It has been axiomatic for anyone involved in drafting public remarks for senior American officials on China that messages must be crafted to reach three audiences: domestic, regional countries and global partners, and Chinese. The weight given to different themes depends on the audience the American official is most focused on influencing.
In the case of Vice President Mike Pence’s October 4, 2018 speech, the key audience was a domestic American one, and the clear objectives were to lay the basis for an adversarial posture toward China and to justify President Trump’s accusation that China is interfering in America’s electoral process.
With this framework in mind, here are a few key takeaways for each of the three audiences:
Domestic: Pence sought to harden Americans’ perceptions of China by listing point-by-point many instances of Chinese efforts to influence American public discourse. He also sent a stark warning to American companies, urging them not to abet Beijing’s oppression. On the subject of election meddling, the vice president attempted to shift public scrutiny from Russia to China. Pence asserted that Russian efforts to interfere in America’s electoral process “pales in comparison to what China is doing.”
The vice president vowed that Trump will not back down in challenging China, and that the American people will not be swayed by Chinese efforts to encourage the United States to soften its approach. Since the administration has little to show thus far for how its escalatory instincts on China will deliver material benefits for the American people, the vice president chose instead to highlight how U.S.-China tensions are hurting China, including by leading to a 25 percent fall in the value of the Shanghai stock exchange.
While there appears to be support among President Trump’s base for a tougher approach toward China, it remains an open question whether the American public will come to support a policy of unvarnished rivalry. Public polling of American attitudes toward China over a long period of time has not revealed enthusiasm for such an approach.

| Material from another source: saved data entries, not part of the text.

import Literature.NumberTheory.NumberFields.CoinvariantGenusBound
import Literature.NumberTheory.NumberFields.CyclicExtensionClassGroupRankBound
import HarnessLib

/-!
# Genus theory in RANK form, the LOWER bound: `#Cl(L)^G ≤ [Cl(L) : Cl(L)^d · I_σ Cl(L)] · #i(Cl(K))` for a cyclic extension of degree `d`,
# hence with Chevalley `∏_𝔭 e_𝔭 · e_∞ ≤ [Cl(L) : Cl(L)^d · I_σ Cl(L)] · [L:K] · [E_K : E_K ∩ N Lˣ]`

Topic `NumberTheory/NumberFields`; namespace `Literature.NumberTheory.NumberFields.AmbiguousClass` (that of Chevalley's formula,
`AmbiguousClassNumberFormula.lean`, and of the UPPER bound `CoinvariantGenusBound.lean`).  THEOREM-ONLY file (no definition, no named fact, no
instance, no `sorry`), written by the prover seat `bsd-line-att-p3` g27 (cell `bsd-f1-sign2`; `--supports` stmt-BirchSwinnertonDyer-22298; closes nothing).

PURPOSE.  `CoinvariantGenusBound.lean` (seat `bsd-2adic-k4-w2` GEN 14) bounds the coinvariant quotient `Cl(L)/(Cl(L)^p · I_σ Cl(L))` of a cyclic
extension `L/K` FROM ABOVE by genus theory of the base (`… · [L:K] · [E_K : E_K ∩ N Lˣ] ≤ [Cl(K):Cl(K)^p] · ∏ e_𝔭 · e_∞`) — a DOOR for `μ = 0`.  This file is
the opposite inequality — an OBSTRUCTION: the same quotient (with exponent `d = [L:K]`) is at least the genus number `#Cl(L)^G / #i_{L/K}(Cl(K))`,
so by Chevalley's ambiguous class number formula

  **`∏_𝔭 e_𝔭(L/K) · e_∞ ≤ [Cl(L) : Cl(L)^d · I_σ Cl(L)] · d · [E_K : E_K ∩ N_{L/K} Lˣ]`**, `d = [L:K]`,

and a fortiori `∏ e_𝔭 · e_∞ ≤ [Cl(L) : Cl(L)^d] · d · [E_K : E_K ∩ N Lˣ]`.  In prime degree `ℓ` with `t` ramified primes and `[E_K : E_K ∩ N Lˣ] ≤ ℓ^k`
this reads **`rank_ℓ Cl(L) ≥ rank_ℓ (Cl(L)_G) ≥ t − 1 − k`** (Gras IV.4's genus exact sequence, lower half: the genus group
`Cl(L)/(I_σ Cl(L) · i(Cl(K)))` is killed by `d` — `c^d = i(N c) · ∏_k (c / σ^k c)` — and has order `#Cl(L)^G / #i(Cl(K))`, invariants and coinvariants of a
finite module under one endomorphism having the same order).  Along a `ℤ_p`-tower `K_n/K` (degree `pⁿ`, `s` totally ramified places, unit rank `u`) the
exponent-`pⁿ` quotient has order `≥ p^{(s−1−u)n}/#μ(K)`, whence `rank_p Cl(K_n) ≥ s − 1 − u − O(1/n)` — the companion Summits file
`…AlignedTransportAtTwoMainConjectureOfRankZeroBSDAtTwoSexticTowerRank.lean` draws this for the `S₃`-sextics `ℚ(W[2])` (`rank₂ Cl ≥ 3`).

* §1 (finite commutative groups) `card_fixed_le_index_sup_mul_card` — `σ : B →* B`, `J ≤ B`, `B^d ≤ J · I_σ` ⟹ **`#B^σ ≤ [B : B^d · I_σ] · #J`**;
  `card_quotient_le_index_range_pow_pow` — a quotient `B/N` killed by `ℓⁿ` has `#(B/N) ≤ [B : B^ℓ]ⁿ` (tree `CyclicRankBound.natCard_le_pow_natCard_ker_of_iterate`
  for the `ℓ`-th power map).
* §2 (number fields, `L/K` Galois with `Gal(L/K) = ⟨σ⟩`) `div_mem_range_of_mem_zpowers` (`τc·c⁻¹ ∈ I_σ` for every `τ`), `range_pow_finrank_le_sup`
  (`Cl(L)^{[L:K]} ≤ i(Cl(K)) · I_σ`, via Neukirch III (1.6)(iv) `i(N c) = ∏_τ τc`, tree `classGroupExtend_classGroupNorm_eq_prod`),
  ★ **`card_fixed_le_index_mul_card_range_extend`** (`#Cl(L)^G ≤ [Cl(L) : Cl(L)^d · I_σ] · #i(Cl(K))`), `card_fixed_le_index_mul_classNumber`.
* §3 with CHEVALLEY (tree `ambiguousClassNumberFormula`): ★ **`finprod_ramificationIdxIn_mul_archFactor_le`** (displayed above),
  `finprod_ramificationIdxIn_le` (`e_∞ ≥ 1` dropped), `pow_le_index_mul_of_prime` (prime degree `ℓ`, unramified at infinity:
  `ℓ^t ≤ [Cl(L) : Cl(L)^ℓ · I_σ] · ℓ · [E_K : E_K ∩ N Lˣ]`), `pow_le_index_range_pow_mul_pow_of_prime` (`ℓ^t ≤ [Cl(L):Cl(L)^ℓ] · ℓ^{k+1}` when
  `[E_K : E_K ∩ N Lˣ] ≤ ℓ^k` — `rank_ℓ Cl(L) ≥ t − 1 − k`).

Not found in print in this packaged form; it is the lower half of the genus exact sequence [Gras2003, IV.4] combined with [Lang1990, Ch. 13 §4 Lemma 4.1];
ingredients cited at each use (D-0014: our proof of a statement assembled from cited ingredients).  No class group is computed here.
presearch: «lower bound p-rank class group cyclic extension genus theory / number of ambiguous classes» → [corpus: book:lang1990-cyclotomic-fields-i-ii
pp. 203–206 (Lemma 4.1 and the rank consequences in ℤ_p-towers)]; galaxy (panama) no relevant hit.

References: [Gras2003] G. Gras, *Class Field Theory*, IV.4 (genus theory: ambiguous classes, genus group, the genus exact sequence); [Lang1990] S. Lang,
*Cyclotomic Fields I and II*, Ch. 13 §4 Lemma 4.1–4.2; [Washington1997] L. Washington, *Introduction to Cyclotomic Fields*, §13.3 Lemma 13.18, Prop. 13.22
(the quotient `X/(νY₀ + pX + ωX)`); [NeukirchANT1999] Ch. III §1 Prop. (1.6) (ii), (iv); [FrohlichTaylor1990] Ch. V §1–§2 (genus theory over `ℚ`).
-/

set_option autoImplicit false

noncomputable section

open scoped NumberField

namespace Literature.NumberTheory.NumberFields.AmbiguousClass

/-! ## §1 Finite commutative groups -/

section Abstract

variable {B : Type*} [CommGroup B] [Finite B]

/-- Rank–nullity for an endomorphism of a finite commutative group: `[B : f(B)] = #ker f`. [folklore] -/
private theorem index_range_eq_card_ker (f : B →* B) : f.range.index = Nat.card f.ker := by
  have h1 := Subgroup.card_mul_index f.ker
  rw [Subgroup.index_ker] at h1
  have h2 := Subgroup.card_mul_index f.range
  rw [← h2, mul_comm] at h1
  exact (Nat.eq_of_mul_eq_mul_left Nat.card_pos h1).symm

/-- `#(B / I_σ) = #B^σ` (`I_σ = {σx·x⁻¹}` the range of `σ/id`, whose kernel is the fixed subgroup). [folklore] -/
private theorem index_range_div_id_eq_card_fixed' (σ : B →* B) :
    (σ / MonoidHom.id B).range.index = Nat.card {x : B // σ x = x} := by
  rw [index_range_eq_card_ker]
  refine Nat.card_congr (Equiv.subtypeEquivRight fun x => ?_)
  rw [MonoidHom.mem_ker, MonoidHom.div_apply, MonoidHom.id_apply, div_eq_one]

/-- **The lower genus bound, abstract form.**  `σ : B →* B` an endomorphism of a finite commutative group, `J ≤ B` a subgroup, `d : ℕ` with
`B^d ≤ J · I_σ` (`I_σ = {σx·x⁻¹}`; think `B = Cl(L)`, `J = i(Cl(K))`, `d = [L:K]`, `c^d = i(N c)·∏(c/σ^k c)`).  Then
**`#B^σ ≤ [B : B^d · I_σ] · #J`**: `#B^σ = [B : I_σ] = [B : J·I_σ] · [J·I_σ : I_σ]`, the first factor is at most `[B : B^d·I_σ]` and the second at most `#J`.
[cite: Gras2003, IV.4 (genus exact sequence)] [cite: Washington1997, §13.3 Lemma 13.18] -/
theorem card_fixed_le_index_sup_mul_card (σ : B →* B) (J : Subgroup B) (d : ℕ)
    (hd : (powMonoidHom d : B →* B).range ≤ J ⊔ (σ / MonoidHom.id B).range) :
    Nat.card {x : B // σ x = x} ≤ ((powMonoidHom d : B →* B).range ⊔ (σ / MonoidHom.id B).range).index * Nat.card J := by
  classical
  set I : Subgroup B := (σ / MonoidHom.id B).range with hI
  set P : Subgroup B := (powMonoidHom d : B →* B).range with hP
  have hle : I ≤ J ⊔ I := le_sup_right
  -- `[B : I] = [I.relIndex (J ⊔ I)] · [B : J ⊔ I]`
  have hmul : I.relIndex (J ⊔ I) * (J ⊔ I).index = I.index := Subgroup.relIndex_mul_index hle
  -- `I.relIndex (J ⊔ I) = I.relIndex J ∣ #J`... via `relIndex_sup_right`-type identity
  have hrel : I.relIndex (J ⊔ I) ≤ Nat.card J := by
    rw [Subgroup.relIndex_sup_right]
    exact Nat.le_of_dvd Nat.card_pos (Subgroup.relIndex_dvd_card _ _)
  -- `[B : J ⊔ I] ≤ [B : P ⊔ I]`
  have hidx : (J ⊔ I).index ≤ (P ⊔ I).index := Subgroup.index_antitone (sup_le hd le_sup_right)
  rw [← index_range_div_id_eq_card_fixed' σ, ← hI, ← hmul]
  calc I.relIndex (J ⊔ I) * (J ⊔ I).index ≤ Nat.card J * (P ⊔ I).index := Nat.mul_le_mul hrel hidx
    _ = (P ⊔ I).index * Nat.card J := mul_comm _ _

/-- The `n`-th iterate of the `ℓ`-th power map is the `ℓⁿ`-th power map. [folklore] -/
private theorem iterate_powMonoidHom_apply {Q : Type*} [CommGroup Q] (ℓ : ℕ) :
    ∀ (n : ℕ) (q : Q), (powMonoidHom ℓ : Q →* Q)^[n] q = q ^ ℓ ^ n
  | 0, q => by simp
  | n + 1, q => by
    rw [Function.iterate_succ_apply', iterate_powMonoidHom_apply ℓ n q, powMonoidHom_apply, ← pow_mul, ← pow_succ]

/-- **A quotient killed by `ℓⁿ` is small when the `ℓ`-rank is**: for `N ≤ B` with `b^{ℓⁿ} ∈ N` for all `b`, **`#(B/N) ≤ [B : B^ℓ]ⁿ`** —
the `ℓ`-th power map of `Q = B/N` is nilpotent of index `≤ n`, so `#Q ≤ (#Q[ℓ])ⁿ` (tree `CyclicRankBound.natCard_le_pow_natCard_ker_of_iterate`),
and `#Q[ℓ] = [Q : Q^ℓ] = [B : B^ℓ·N] ≤ [B : B^ℓ]`. [cite: Washington1997, §13.3 (proof of Prop. 13.23: `rank_p` vs order for modules killed by `pⁿ`)] -/
theorem card_quotient_le_index_range_pow_pow (N : Subgroup B) (ℓ n : ℕ) (hN : ∀ b : B, b ^ ℓ ^ n ∈ N) :
    Nat.card (B ⧸ N) ≤ ((powMonoidHom ℓ : B →* B).range.index) ^ n := by
  classical
  set D : B ⧸ N →* B ⧸ N := powMonoidHom ℓ with hD
  have hnil : ∀ q : B ⧸ N, D^[n] q = 1 := by
    intro q
    obtain ⟨b, rfl⟩ := QuotientGroup.mk_surjective q
    rw [hD, iterate_powMonoidHom_apply, ← QuotientGroup.mk_pow, QuotientGroup.eq_one_iff]
    exact hN b
  have h1 := CyclicRankBound.natCard_le_pow_natCard_ker_of_iterate n (B ⧸ N) D hnil
  -- `#ker D = [B/N : (B/N)^ℓ] = [B : B^ℓ ⊔ N] ≤ [B : B^ℓ]`
  have h2 : Nat.card D.ker = D.range.index := (index_range_eq_card_ker D).symm
  have hcomap : (D.range).comap (QuotientGroup.mk' N) = (powMonoidHom ℓ : B →* B).range ⊔ N := by
    have hmap : D.range = ((powMonoidHom ℓ : B →* B).range).map (QuotientGroup.mk' N) := by
      rw [← MonoidHom.range_comp]
      ext a
      constructor
      · rintro ⟨b, rfl⟩
        obtain ⟨q, rfl⟩ := QuotientGroup.mk'_surjective N b
        exact ⟨q, by simp [hD]⟩
      · rintro ⟨q, rfl⟩
        exact ⟨QuotientGroup.mk' N q, by simp [hD]⟩
    rw [hmap, Subgroup.comap_map_eq, QuotientGroup.ker_mk']
  have h3 : D.range.index = ((powMonoidHom ℓ : B →* B).range ⊔ N).index := by
    rw [← hcomap, Subgroup.index_comap_of_surjective _ (QuotientGroup.mk'_surjective N)]
  have h4 : ((powMonoidHom ℓ : B →* B).range ⊔ N).index ≤ (powMonoidHom ℓ : B →* B).range.index :=
    Subgroup.index_antitone le_sup_left
  calc Nat.card (B ⧸ N) ≤ Nat.card D.ker ^ n := h1
    _ ≤ ((powMonoidHom ℓ : B →* B).range.index) ^ n := by
      rw [h2, h3]; exact Nat.pow_le_pow_left h4 n

end Abstract

/-! ## §2 Number fields: `Cl(L)^{[L:K]} ≤ i(Cl(K)) · I_σ Cl(L)` and the lower genus bound -/

section NumberFields

open _root_.NumberField _root_.IsDedekindDomain
open Literature.NumberTheory.GaloisRepresentations Literature.NumberTheory.GaloisRepresentations.Herbrand
  Literature.NumberTheory.GaloisRepresentations.MinkowskiUnit
  Literature.NumberTheory.GaloisRepresentations.CyclicNormIndex

variable {K L : Type} [Field K] [NumberField K] [Field L] [NumberField L] [Algebra K L]

omit [NumberField K] in
/-- `σ^k c · c⁻¹ ∈ I_σ` for every `k : ℕ` (`I_σ = {σx·x⁻¹}` is a subgroup and `σ^{k+1}c/c = (σy/y)·(y/c)`, `y = σ^k c`).
[cite: Washington1997, §13.3 Lemma 13.18 (`ω_n X` generated by one `γ − 1`)] -/
theorem pow_smul_div_mem_range (σ : L ≃ₐ[K] L) (k : ℕ) (c : ClassGroup (𝓞 L)) :
    ClassGroup.mulEquiv (intAut (σ ^ k)) c * c⁻¹ ∈
      ((ClassGroup.mulEquiv (intAut σ)).toMonoidHom / MonoidHom.id (ClassGroup (𝓞 L))).range := by
  induction k generalizing c with
  | zero =>
    rw [pow_zero, mulEquiv_intAut_one, MulEquiv.refl_apply, mul_inv_cancel]
    exact one_mem _
  | succ k ih =>
    rw [pow_succ', mulEquiv_intAut_mul, MulEquiv.trans_apply]
    set y := ClassGroup.mulEquiv (intAut (σ ^ k)) c with hy
    have h1 : ClassGroup.mulEquiv (intAut σ) y * y⁻¹ ∈
        ((ClassGroup.mulEquiv (intAut σ)).toMonoidHom / MonoidHom.id (ClassGroup (𝓞 L))).range :=
      ⟨y, by rw [MonoidHom.div_apply, MonoidHom.id_apply, MulEquiv.coe_toMonoidHom, div_eq_mul_inv]⟩
    have h2 : ClassGroup.mulEquiv (intAut σ) y * c⁻¹ = (ClassGroup.mulEquiv (intAut σ) y * y⁻¹) * (y * c⁻¹) := by group
    rw [h2]
    exact mul_mem h1 (ih c)

omit [NumberField K] in
/-- For `Gal(L/K) = ⟨σ⟩` (a finite cyclic group), `τc · c⁻¹ ∈ I_σ` for EVERY `τ ∈ Gal(L/K)` and every class `c`.
[cite: Washington1997, §13.3 Lemma 13.18] [cite: Lang1990, Ch. 13 §4 (cyclic `G = ⟨σ⟩`)] -/
theorem smul_div_mem_range_of_mem_zpowers [FiniteDimensional K L] {σ : L ≃ₐ[K] L} (hσ : ∀ τ : L ≃ₐ[K] L, τ ∈ Subgroup.zpowers σ)
    (τ : L ≃ₐ[K] L) (c : ClassGroup (𝓞 L)) :
    ClassGroup.mulEquiv (intAut τ) c * c⁻¹ ∈
      ((ClassGroup.mulEquiv (intAut σ)).toMonoidHom / MonoidHom.id (ClassGroup (𝓞 L))).range := by
  have hfin : IsOfFinOrder σ := isOfFinOrder_of_finite σ
  obtain ⟨k, hk⟩ := (hfin.mem_powers_iff_mem_zpowers).mpr (hσ τ)
  rw [← hk]
  exact pow_smul_div_mem_range σ k c

/-- **`Cl(L)^{[L:K]} ≤ i_{L/K}(Cl(K)) · I_σ Cl(L)`** for `L/K` Galois with `Gal(L/K) = ⟨σ⟩`: for every class `c`,
`c^{[L:K]} = ∏_τ c = (∏_τ τc) · ∏_τ (c/τc) = i(N c) · ∏_τ (c/τc)` (Neukirch III (1.6)(iv), tree `classGroupExtend_classGroupNorm_eq_prod`) and each `c/τc ∈ I_σ`.
[cite: NeukirchANT1999, Ch. III §1 Prop. (1.6) (iv)] [cite: Gras2003, IV.4] -/
theorem range_pow_finrank_le_sup [IsGalois K L] {σ : L ≃ₐ[K] L} (hσ : ∀ τ : L ≃ₐ[K] L, τ ∈ Subgroup.zpowers σ) :
    (powMonoidHom (Module.finrank K L) : ClassGroup (𝓞 L) →* ClassGroup (𝓞 L)).range ≤
      (classGroupExtend K L).range ⊔ ((ClassGroup.mulEquiv (intAut σ)).toMonoidHom / MonoidHom.id (ClassGroup (𝓞 L))).range := by
  classical
  haveI : FiniteDimensional K L := Module.Finite.of_restrictScalars_finite ℚ K L
  rintro x ⟨c, rfl⟩
  rw [powMonoidHom_apply]
  have hcard : Module.finrank K L = Fintype.card (L ≃ₐ[K] L) := by
    rw [← Nat.card_eq_fintype_card, IsGalois.card_aut_eq_finrank]
  -- `c^d = ∏_τ c = (∏_τ τc) * ∏_τ (c / τc)`
  have hprod : c ^ Module.finrank K L =
      (∏ τ : L ≃ₐ[K] L, ClassGroup.mulEquiv (intAut τ) c) * ∏ τ : L ≃ₐ[K] L, (c * (ClassGroup.mulEquiv (intAut τ) c)⁻¹) := by
    rw [← Finset.prod_mul_distrib, hcard, ← Finset.card_univ, ← Finset.prod_const]
    refine Finset.prod_congr rfl fun τ _ => ?_
    rw [mul_comm c, mul_inv_cancel_left]
  rw [hprod]
  refine mul_mem (Subgroup.mem_sup_left ?_) (Subgroup.mem_sup_right ?_)
  · exact ⟨classGroupNorm K L c, classGroupExtend_classGroupNorm_eq_prod K L c⟩
  · refine prod_mem fun τ _ => ?_
    rw [show c * (ClassGroup.mulEquiv (intAut τ) c)⁻¹ = (ClassGroup.mulEquiv (intAut τ) c * c⁻¹)⁻¹ by
      rw [mul_inv_rev, inv_inv]]
    exact inv_mem (smul_div_mem_range_of_mem_zpowers hσ τ c)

Regional countries and global partners: While Pence’s speech was mostly framed around geostrategic competition between the United States and China, he also sought to rally international support behind American efforts to confront China. He drew an implicit comparison to Nazi Germany and Imperial Japan by warning about the historic pattern of countries that pair oppression at home with ambition abroad. He accused China of using “debt-trap diplomacy” to expand its influence. The overriding message was that the United States is strong and determined, China is a significant threat, and countries should position themselves with the United States. In doing so, the Trump administration risks embarking on a Cold War-like approach toward China, but without the clear backing of any ally anywhere in the world for joining the United States in a purely confrontational posture toward China.
Chinese: Although the speech contained rhetorical signals of reassurance about America’s interest in developing healthy relations with China, I suspect many in Beijing instead will view the speech through a dark lens. To them, the speech likely will be viewed as validation of the Trump administration’s determination to stifle China’s rise and put stress on its governance system. In invoking the concept of a “free China,” lifting up Taiwan as a political model for the mainland, attempting to drive a wedge between Chinese people’s dreams for freedom and the Communist Party’s pursuit of control and oppression, and asserting that China merely “pays lip service to reform and opening,” Pence’s remarks will be read as daggers pointed at the heart of China’s sociopolitical stability.
No off-ramp in sight
Overall, the vice president deserves credit for clearly calling out unacceptable Chinese behavior, such as its unfair trade practices, its assertiveness in the maritime domain, and its trampling of Chinese citizens’ basic human rights. But, the message would have been stronger if he had stuck to the facts, instead of playing fast and loose with them, such as in his revisionism on America’s role in China’s “century of humiliation” or the claim that the United States “rebuilt China over the past 25 years.”
More broadly, the vice president’s speech was not a search for off-ramps or for lowering tensions, but rather a message of America’s determination to elevate pressure until Beijing accepts the bilateral relationship, as Washington envisions it. It also signaled that the White House does not believe a de-escalation on trade is achievable or desirable in the near term. If it did, Vice President Pence would not have injected a depth charge into the relationship now, just weeks prior to an expected meeting between President Trump and President Xi on the margins of the G-20 meeting.
Washington clearly wanted to convey that it is comfortable with elevated bilateral tensions, and if Beijing is not, then the ball is in China’s court to come up with fixes to existing problems. For reasons cited above, Beijing is unlikely to do so. Beijing likely will interpret Pence’s speech as validation that the Trump administration seeks to keep China down, and that concessions and compromise only would invite additional American pressure.
If U.S.-China relations felt sporty before, they likely will feel even more so in the weeks and months to come.